Pandas is a free software (software libre) data analysis library for the Python programming language. The library provides analysts and programmers data structures optimized for working with large data sets, and methods for examining and manipulating that data. It uses another free software library, NumPy, for underlying data structures, and Pyplot to generate plots – graphs, histograms, etc.
Using Pandas
The pandas library is part of the standard Python distribution, so using it is as simple as importing it into your project. Likewise, NumPy and pyplot can easily be imported.
import numpy import pandas import matplotlib.pyplot
Series
A pandas Series is a one-dimensional array (actually a Numpy ndarray) with labels for each item in the Series. Series are great for data points over time. For example, here’s the annual personal savings rate for Americans from 1967 to 2017 (source: Federal Reserve Bank of St.
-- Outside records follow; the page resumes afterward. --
import Summits.RiemannHypothesis.RiemannHypothesis.Theorems.SoloInformedCombPacket
import Summits.RiemannHypothesis.RiemannHypothesis.Theorems.SoloInformedSpectralCeiling
import HarnessLib

/-!
# T71 — the geometric side excludes comb pockets above `log h ≍ a e^a`

The comb-pocket theorem T70 (`SoloInformedCombPocket`) prices a pocket from the ZERO side:
under RH a comb packet `g` (T71a, `SoloInformedCombPacket`) in a pocket of radius `R` and width
`u` at height `h` has `Re Q(g) ≤ 2A₁ log(|h|+2) ((1+R²)2a³u² + D) ‖g‖₂²`, `D = C(1+R²)e^{-R/C}`.
Here the GEOMETRIC side of the explicit formula is evaluated on the same packet.  Since its
spectral mass sits at height `|h|` up to the fraction `D/2`
(`spectral_mass_below_half_le`), Bombieri's one-sided a-priori bound with the archimedean
integral kept (T41, `weilQuadratic_re_ge_ceiling`: `Re ψ(1/4+it/2)` increasing in `|t|`,
`≥ log(1+|t|/2) - C'`; polar and prime terms `≤ L(a) ≤ log π + e^a + 8ae^a`) gives

  `Re Q(g) ≥ (½ log(1 + |h|/4) - K - 9 a e^a) ‖g‖₂²`

(`exists_re_weilQuadratic_ge_of_concentration`) for EVERY window test concentrated at height
`h` in this sense (no hypothesis).  The two bounds are incompatible once `log|h| ≥ A a e^a`
and `(1+R²)(a³u² + e^{-R/A}) ≤ 1/A`; hence (`exists_zero_off_comb_of_log_height`):

  **RH ⟹ ∃ A > 0: for all `a, τ, h, R, u` with `1 ≤ τ ≤ a-1`, `A ≤ R ≤ |h|/2`, `u ≥ 0`,
  `(1+R²)(a³u² + e^{-R/A}) ≤ 1/A` and `log|h| ≥ A a e^a`, some zero `ζ(1/2+iγ) = 0` with
  `|γ - h| ≤ R` lies at distance `> u` from the comb `h + (π/τ)ℤ`.**

Reading.  Comb pockets (every ordinate of a window of radius `R` within `u ≍ a^{-3/2}R^{-1}` of an
arithmetic progression of difference `π/τ ≥ π/(a-1)`) are priced by T70 at every height and
EXCLUDED by the trivial prime bound plus the archimedean term from `log|h| ≥ A a e^a` on, i.e.
from `log log|h| ≥ a + log a + O(1)` — the threshold at which Littlewood's scale
`log t/log log t` also begins to forbid them.  Below it (`e^{C₁a} ≤ log|h| ≤ A a e^a`) the
archimedean term is inside the range of the prime sum `Σ_{n ≤ e^{2a}} Λ(n) n^{-1/2-ih} w(n)`
and exclusion would need cancellation in that sum at heights `log|h| ≍ √x`, `x = e^{2a}`:
prime sums of length `(log t)^{2+o(1)}`.
-/

open Complex Set Filter MeasureTheory Literature.NumberTheory.LFunctions
  Literature.Analysis.SpecialFunctions
open scoped Real Topology

namespace Summit.RiemannHypothesis.RiemannHypothesis.Theorems

/-- **Spectral mass below half the height.** If `(1 + (t-h)²) ‖ĝ(1/2+it)‖² ≤ D ‖g‖₂²` for
`|t - h| ≥ R` and `2R ≤ |h|`, then `∫_{|t| < |h|/2} ‖ĝ(1/2+it)‖² dt ≤ π D ‖g‖₂²`
(on `|t| < |h|/2` one has `|t - h| > |h|/2 ≥ R`, and `∫ dt/(1+(t-h)²) = π`). -/
theorem spectral_mass_below_half_le {g : ℝ → ℂ} (hg : IsWeilTest g) {h R D : ℝ}
    (hD : 0 ≤ D) (hRh : 2 * R ≤ |h|)
    (hfar : ∀ t : ℝ, R ≤ |t - h| →
      (1 + (t - h) ^ 2) * ‖weilMellin g (1 / 2 + t * I)‖ ^ 2 ≤ D * ∫ x, ‖g x‖ ^ 2) :
    ∫ t in Ioo (-(|h| / 2)) (|h| / 2), ‖weilMellin g (1 / 2 + t * I)‖ ^ 2 ≤
      π * D * ∫ x, ‖g x‖ ^ 2 := by
  obtain ⟨E, hE⟩ : ∃ E : ℝ, E = ∫ x, ‖g x‖ ^ 2 := ⟨_, rfl⟩
  rw [← hE] at hfar ⊢
  have hE0 : 0 ≤ E := by rw [hE]; exact integral_nonneg fun x ↦ by positivity
  obtain ⟨k, hk⟩ : ∃ k : ℝ → ℝ, k = fun t ↦ D * E * (1 + (t - h) ^ 2)⁻¹ := ⟨_, rfl⟩
  have hki : Integrable k := by
    rw [hk]
    exact (integrable_inv_one_add_sq.comp_sub_right h).const_mul (D * E)
  have hk_int : ∫ t, k t = π * D * E := by
    rw [hk, integral_const_mul, integral_sub_right_eq_self (fun t : ℝ ↦ (1 + t ^ 2)⁻¹) h,
      integral_univ_inv_one_add_sq]
    ring
  have hk0 : ∀ t, 0 ≤ k t := fun t ↦ by rw [hk]; positivity
  have hle : ∀ t ∈ Ioo (-(|h| / 2)) (|h| / 2),
      ‖weilMellin g (1 / 2 + t * I)‖ ^ 2 ≤ k t := by
    intro t ht
    have h1 : |t| < |h| / 2 := abs_lt.2 ⟨ht.1, ht.2⟩
    have h2 : |h| - |t| ≤ |t - h| := by
      rw [abs_sub_comm t h]
      exact abs_sub_abs_le_abs_sub h t
    have ht' : R ≤ |t - h| := by linarith
    have h3 := hfar t ht'
    rw [hk]
    dsimp only
    rw [← div_eq_mul_inv, le_div_iff₀ (by positivity)]
    linarith
  calc ∫ t in Ioo (-(|h| / 2)) (|h| / 2), ‖weilMellin g (1 / 2 + t * I)‖ ^ 2
      ≤ ∫ t in Ioo (-(|h| / 2)) (|h| / 2), k t :=
        setIntegral_mono_on (integrable_norm_sq_weilMellin_half_line hg).integrableOn
          hki.integrableOn measurableSet_Ioo hle
    _ ≤ ∫ t, k t := setIntegral_le_integral hki (Eventually.of_forall hk0)
    _ = π * D * E := hk_int

/-- **Archimedean lower bound for window tests concentrated at one height (no hypothesis).**
There is `K ≥ 0` such that every Weil test `g` with `tsupport g ⊆ [-a, a]`, `a ≥ 1`, satisfying
`(1 + (t-h)²) ‖ĝ(1/2+it)‖² ≤ D ‖g‖₂²` for `|t - h| ≥ R`, with `0 ≤ D ≤ 1` and `2R ≤ |h|`, has
`Re Q(g) ≥ (½ log(1 + |h|/4) - K - 9 a e^a) ‖g‖₂²`: the spectral ceiling T41 at `H = |h|/2`
(`Re Q ≥ (W_H - L(a))‖g‖² - (W_H - ψ(1/4))·(mass below H)`, mass `≤ ‖g‖²/2`), with
`W_H ≥ log(1+|h|/4) - C'` and `L(a) ≤ log π + e^a + 8ae^a`. -/
theorem exists_re_weilQuadratic_ge_of_concentration :
    ∃ K : ℝ, 0 ≤ K ∧ ∀ (g : ℝ → ℂ) (a h R D : ℝ), IsWeilTest g → tsupport g ⊆ Icc (-a) a →
      1 ≤ a → 0 ≤ D → D ≤ 1 → 2 * R ≤ |h| →
      (∀ t : ℝ, R ≤ |t - h| →
        (1 + (t - h) ^ 2) * ‖weilMellin g (1 / 2 + t * I)‖ ^ 2 ≤ D * ∫ x, ‖g x‖ ^ 2) →
      (Real.log (1 + |h| / 4) / 2 - K - 9 * a * Real.exp a) * ∫ x, ‖g x‖ ^ 2 ≤
        (weilQuadratic g).re := by
  obtain ⟨C', hC'⟩ := exists_log_sub_le_reDigammaQuarter
  refine ⟨|C'| / 2 + |reDigammaQuarter 0| / 2 + |Real.log π|, by positivity,
    fun g a h R D hg hgs ha hD0 hD1 hRh hfar ↦ ?_⟩
  have hmass := spectral_mass_below_half_le hg hD0 hRh hfar
  have hceil := weilQuadratic_re_ge_ceiling hg hgs (|h| / 2)
  have habs : |(|h| / 2)| = |h| / 2 := abs_of_nonneg (by positivity)
  rw [habs] at hceil
  obtain ⟨E, hE⟩ : ∃ E : ℝ, E = ∫ x, ‖g x‖ ^ 2 := ⟨_, rfl⟩
  rw [← hE] at hmass hceil ⊢
  have hE0 : 0 ≤ E := by rw [hE]; exact integral_nonneg fun x ↦ by positivity
  obtain ⟨W, hW⟩ : ∃ W : ℝ, W = reDigammaQuarter (|h| / 2) := ⟨_, rfl⟩
  obtain ⟨w₀, hw₀⟩ : ∃ w₀ : ℝ, w₀ = reDigammaQuarter 0 := ⟨_, rfl⟩
  obtain ⟨m, hm⟩ : ∃ m : ℝ,
      m = 1 / (2 * π) * ∫ t in Ioo (-(|h| / 2)) (|h| / 2), ‖weilMellin g (1 / 2 + t * I)‖ ^ 2 :=
    ⟨_, rfl⟩
  rw [← hW, ← hw₀, ← hm] at hceil
  rw [← hw₀]
  have hWw : 0 ≤ W - w₀ := by
    rw [hW, hw₀]
    linarith [reDigammaQuarter_zero_le (|h| / 2)]
  -- the mass term is at most half the energy
  have hmE : m ≤ E / 2 := by
    rw [hm, div_mul_eq_mul_div, one_mul, div_le_iff₀ (by positivity)]
    calc ∫ t in Ioo (-(|h| / 2)) (|h| / 2), ‖weilMellin g (1 / 2 + t * I)‖ ^ 2
        ≤ π * D * E := hmass
      _ ≤ π * 1 * E := by gcongr
      _ = E / 2 * (2 * π) := by ring
  have hWm : (W - w₀) * m ≤ (W - w₀) * (E / 2) := mul_le_mul_of_nonneg_left hmE hWw
  -- the ceiling height and the ceiling constant
  have hWlo : Real.log (1 + |h| / 4) - C' ≤ W := by
    have h1 := hC' (|h| / 2)
    rw [habs, show |h| / 2 / 2 = |h| / 4 by ring, ← hW] at h1
    exact h1
  have hL := ceilingConst_le (show 0 < a by linarith)
  have hea : Real.exp a ≤ a * Real.exp a := le_mul_of_one_le_left (Real.exp_pos a).le ha
  have hC'abs : -|C'| ≤ -C' := neg_le_neg (le_abs_self C')
  have hw₀abs : -|w₀| ≤ w₀ := neg_abs_le w₀
  have hπabs : Real.log π ≤ |Real.log π| := le_abs_self _
  have h1 : Real.log (1 + |h| / 4) / 2 - (|C'| / 2 + |w₀| / 2 + |Real.log π|) -
      9 * a * Real.exp a ≤ (W - ceilingConst a) - (W - w₀) / 2 := by
    linarith
  have h2 := mul_le_mul_of_nonneg_right h1 hE0
  have h3 : ((W - ceilingConst a) - (W - w₀) / 2) * E =
      (W - ceilingConst a) * E - (W - w₀) * (E / 2) := by ring
  rw [h3] at h2
  linarith

/-- **T71. Under RH the geometric side excludes comb pockets above `log|h| ≍ a e^a`.** There is
`A > 0` such that for all `a, τ, h, R, u` with `1 ≤ τ`, `τ + 1 ≤ a`, `A ≤ R`, `2R ≤ |h|`,
`0 ≤ u`, `(1+R²)(a³u² + e^{-R/A}) ≤ 1/A` and `A a e^a ≤ log|h|`, there is an ordinate `γ`,
`ζ(1/2+iγ) = 0`, with `|γ - h| ≤ R` whose distance from the comb `h + (π/τ)ℤ` exceeds `u`.
Proof: otherwise the comb packet of T71a at `(τ, h, R)` satisfies both
`Re Q(g) ≤ 2A₁ log(|h|+2)((1+R²)2a³u² + D)‖g‖²` (zero side, RH) and
`Re Q(g) ≥ (½log(1+|h|/4) - K - 9ae^a)‖g‖²` (geometric side), which are incompatible. -/
theorem exists_zero_off_comb_of_log_height (hRH : RiemannHypothesis) :
    ∃ A : ℝ, 0 < A ∧ ∀ a τ h R u : ℝ, 1 ≤ τ → τ + 1 ≤ a → A ≤ R → 2 * R ≤ |h| → 0 ≤ u →
      (1 + R ^ 2) * (a ^ 3 * u ^ 2 + Real.exp (-(R / A))) ≤ 1 / A →
      A * (a * Real.exp a) ≤ Real.log |h| →
      ∃ γ : ℝ, riemannZeta (1 / 2 + γ * I) = 0 ∧ |γ - h| ≤ R ∧
        ∀ k : ℤ, u < |γ - h - k * π / τ| := by
  obtain ⟨C, hC, hpack⟩ := exists_comb_packet
  obtain ⟨A₁, hA₁, hup⟩ := re_weilQuadratic_le_of_combPocket hRH
  obtain ⟨K, hK0, hlow⟩ := exists_re_weilQuadratic_ge_of_concentration
  obtain ⟨K', hK'⟩ : ∃ K' : ℝ, K' = K + Real.log 4 / 2 + Real.log 2 / 8 := ⟨_, rfl⟩
  obtain ⟨A, hA⟩ : ∃ A : ℝ, A = 16 * A₁ * (2 + C) + C + 3 * |K'| + 27 := ⟨_, rfl⟩
  have h16 : 0 ≤ 16 * A₁ * (2 + C) := by positivity
  have hK'0 : 0 ≤ |K'| := abs_nonneg _
  have hApos : 0 < A := by rw [hA]; positivity
  have hCA : C ≤ A := by rw [hA]; linarith
  have hA27 : 3 * |K'| + 27 ≤ A := by rw [hA]; linarith
  refine ⟨A, hApos, fun a τ h R u hτ hτa hR hRh hu hsmall hheight ↦ ?_⟩
  by_contra hno
  push Not at hno
  have hRC : C ≤ R := hCA.trans hR
  have ha1 : 1 ≤ a := by linarith
  obtain ⟨g, hgt, hgs1, hEpos, hlat, hfar⟩ := hpack τ h R hτ hRC
  have hgs : tsupport g ⊆ Icc (-a) a :=
    hgs1.trans (Icc_subset_Icc (by linarith) (by linarith))
  -- the concentration constant
  obtain ⟨D, hD⟩ : ∃ D : ℝ, D = C * (1 + R ^ 2) * Real.exp (-(R / C)) := ⟨_, rfl⟩
  have hD0 : 0 ≤ D := by rw [hD]; positivity
  have hexp : Real.exp (-(R / C)) ≤ Real.exp (-(R / A)) := by
    rw [Real.exp_le_exp, neg_le_neg_iff]
    exact div_le_div_of_nonneg_left (by linarith) hC hCA
  have hsq0 : 0 ≤ (1 + R ^ 2) * (a ^ 3 * u ^ 2) := by positivity
  have hsmall1 : (1 + R ^ 2) * Real.exp (-(R / A)) ≤ 1 / A := by nlinarith
  have hsmall2 : (1 + R ^ 2) * (a ^ 3 * u ^ 2) ≤ 1 / A := by
    nlinarith [Real.exp_pos (-(R / A))]
  have hDle : D ≤ C / A := by
    calc D = C * ((1 + R ^ 2) * Real.exp (-(R / C))) := by rw [hD]; ring
      _ ≤ C * ((1 + R ^ 2) * Real.exp (-(R / A))) := by gcongr
      _ ≤ C * (1 / A) := by gcongr
      _ = C / A := by ring
  have hD1 : D ≤ 1 := hDle.trans ((div_le_one hApos).2 hCA)
  have hfarD : ∀ t : ℝ, R ≤ |t - h| →
      (1 + (t - h) ^ 2) * ‖weilMellin g (1 / 2 + t * I)‖ ^ 2 ≤ D * ∫ x, ‖g x‖ ^ 2 := by
    intro t ht
    rw [hD]
    exact hfar t ht
  -- the two sides of the explicit formula on the packet
  have hU := hup g a τ h R u D hgt hgs (by linarith) hu hD0 hlat hfarD hno
  have hLo := hlow g a h R D hgt hgs ha1 hD0 hD1 hRh hfarD
  obtain ⟨E, hE⟩ : ∃ E : ℝ, E = ∫ x, ‖g x‖ ^ 2 := ⟨_, rfl⟩
  rw [← hE] at hU hLo hEpos
  have hcomb : Real.log (1 + |h| / 4) / 2 - K - 9 * a * Real.exp a ≤
      2 * A₁ * Real.log (|h| + 2) * ((1 + R ^ 2) * (2 * a ^ 3 * u ^ 2) + D) :=
    le_of_mul_le_mul_right (hLo.trans hU) hEpos
  -- sizes
  have hae : 6 ≤ a * Real.exp a := by
    have : (3 : ℝ) ≤ Real.exp a := by linarith [Real.add_one_le_exp a]
    nlinarith
  have hP : (3 * |K'| + 27) * (a * Real.exp a) ≤ A * (a * Real.exp a) :=
    mul_le_mul_of_nonneg_right hA27 (by positivity)
  have hQ' : |K'| * 6 ≤ |K'| * (a * Real.exp a) := mul_le_mul_of_nonneg_left hae hK'0
  have hlogh : 6 * 27 ≤ Real.log |h| := by nlinarith
  have hh1 : 1 < |h| := by
    by_contra hle
    push Not at hle
    have := Real.log_nonpos (abs_nonneg h) hle
    linarith
  have hh0 : 0 < |h| := by linarith
  have hh4 : 4 ≤ |h| := by
    have := Real.log_le_sub_one_of_pos hh0
    linarith
  have hlog1 : Real.log |h| - Real.log 4 ≤ Real.log (1 + |h| / 4) := by
    rw [← Real.log_div hh0.ne' (by norm_num : (4 : ℝ) ≠ 0)]
    exact Real.log_le_log (by positivity) (by linarith)
  have hlog2 : Real.log (|h| + 2) ≤ Real.log |h| + Real.log 2 := by
    rw [← Real.log_mul hh0.ne' (by norm_num : (2 : ℝ) ≠ 0)]
    exact Real.log_le_log (by positivity) (by linarith)
  have hlog0 : 0 < Real.log (|h| + 2) := Real.log_pos (by linarith)
  -- the zero side is at most `log(|h|+2)/8`
  have hcoef : (1 + R ^ 2) * (2 * a ^ 3 * u ^ 2) + D ≤ (2 + C) / A := by
    have e1 : (1 + R ^ 2) * (2 * a ^ 3 * u ^ 2) = 2 * ((1 + R ^ 2) * (a ^ 3 * u ^ 2)) := by
      ring
    rw [e1, show (2 + C) / A = 2 * (1 / A) + C / A by ring]
    linarith
  have hB : 2 * A₁ * (2 + C) / A ≤ 1 / 8 := by
    rw [div_le_iff₀ hApos, hA]
    linarith
  have hR1 : 2 * A₁ * Real.log (|h| + 2) * ((1 + R ^ 2) * (2 * a ^ 3 * u ^ 2) + D) ≤
      Real.log (|h| + 2) / 8 := by
    calc 2 * A₁ * Real.log (|h| + 2) * ((1 + R ^ 2) * (2 * a ^ 3 * u ^ 2) + D)
        ≤ 2 * A₁ * Real.log (|h| + 2) * ((2 + C) / A) :=
          mul_le_mul_of_nonneg_left hcoef (by positivity)
      _ = 2 * A₁ * (2 + C) / A * Real.log (|h| + 2) := by ring
      _ ≤ 1 / 8 * Real.log (|h| + 2) := mul_le_mul_of_nonneg_right hB hlog0.le
      _ = Real.log (|h| + 2) / 8 := by ring
  -- contradiction
  have hK'abs : K' ≤ |K'| := le_abs_self K'
  linarith

end Summit.RiemannHypothesis.RiemannHypothesis.Theorems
Louis)
DATE | Rate |
1/1/1967 | 12.2 |
1/1/1968 | 11.2 |
1/1/1969 | 10.7 |
1/1/1970 | 12.6 |
1/1/1971 | 13.3 |
1/1/1972 | 12.1 |
1/1/1973 | 13.1 |
1/1/1974 | 12.9 |
1/1/1975 | 13 |
1/1/1976 | 11.1 |
1/1/1977 | 10.2 |
1/1/1978 | 10.2 |
1/1/1979 | 9.8 |
1/1/1980 | 10.6 |
1/1/1981 | 11.2 |
1/1/1982 | 11.5 |
1/1/1983 | 9.5 |
1/1/1984 | 10.7 |
1/1/1985 | 8.6 |
1/1/1986 | 8.2 |
1/1/1987 | 7.3 |
1/1/1988 | 7.8 |
1/1/1989 | 7.8 |
1/1/1990 | 7.8 |
1/1/1991 | 8.2 |
1/1/1992 | 8.9 |
1/1/1993 | 7.3 |
1/1/1994 | 6.3 |
1/1/1995 | 6.4 |
1/1/1996 | 5.9 |
1/1/1997 | 5.7 |
1/1/1998 | 6.2 |
1/1/1999 | 4.4 |
1/1/2000 | 4.2 |
1/1/2001 | 4.3 |
1/1/2002 | 5 |
1/1/2003 | 4.8 |
1/1/2004 | 4.6 |
1/1/2005 | 2.6 |
1/1/2006 | 3.3 |
1/1/2007 | 3 |
1/1/2008 | 4.9 |
1/1/2009 | 6.1 |
1/1/2010 | 5.6 |
1/1/2011 | 6 |
1/1/2012 | 7.6 |
1/1/2013 | 5 |
1/1/2014 | 5.7 |
1/1/2015 | 6.1 |
1/1/2016 | 4.9 |
1/1/2017 | 3.4 |
To represent this data in a pandas Series we call the Series constructor and assign the result to a variable.
import pandas as pd savings_rate = pd.Series([12.2,11.2,10.7,12.6,13.3,12.1,13.1,12.9,13,11.1,10.2,10.2,9.8,10.6,11.2,11.5,9.5,10.7,8.6,8.2,7.3,7.8,7.8,7.8,8.2,8.9,7.3,6.3,6.4,5.9,5.7,6.2,4.4,4.2,4.3,5,4.8,4.6,2.6,3.3,3,4.9,6.1,5.6,6,7.6,5,5.7,6.1,4.9,3.4])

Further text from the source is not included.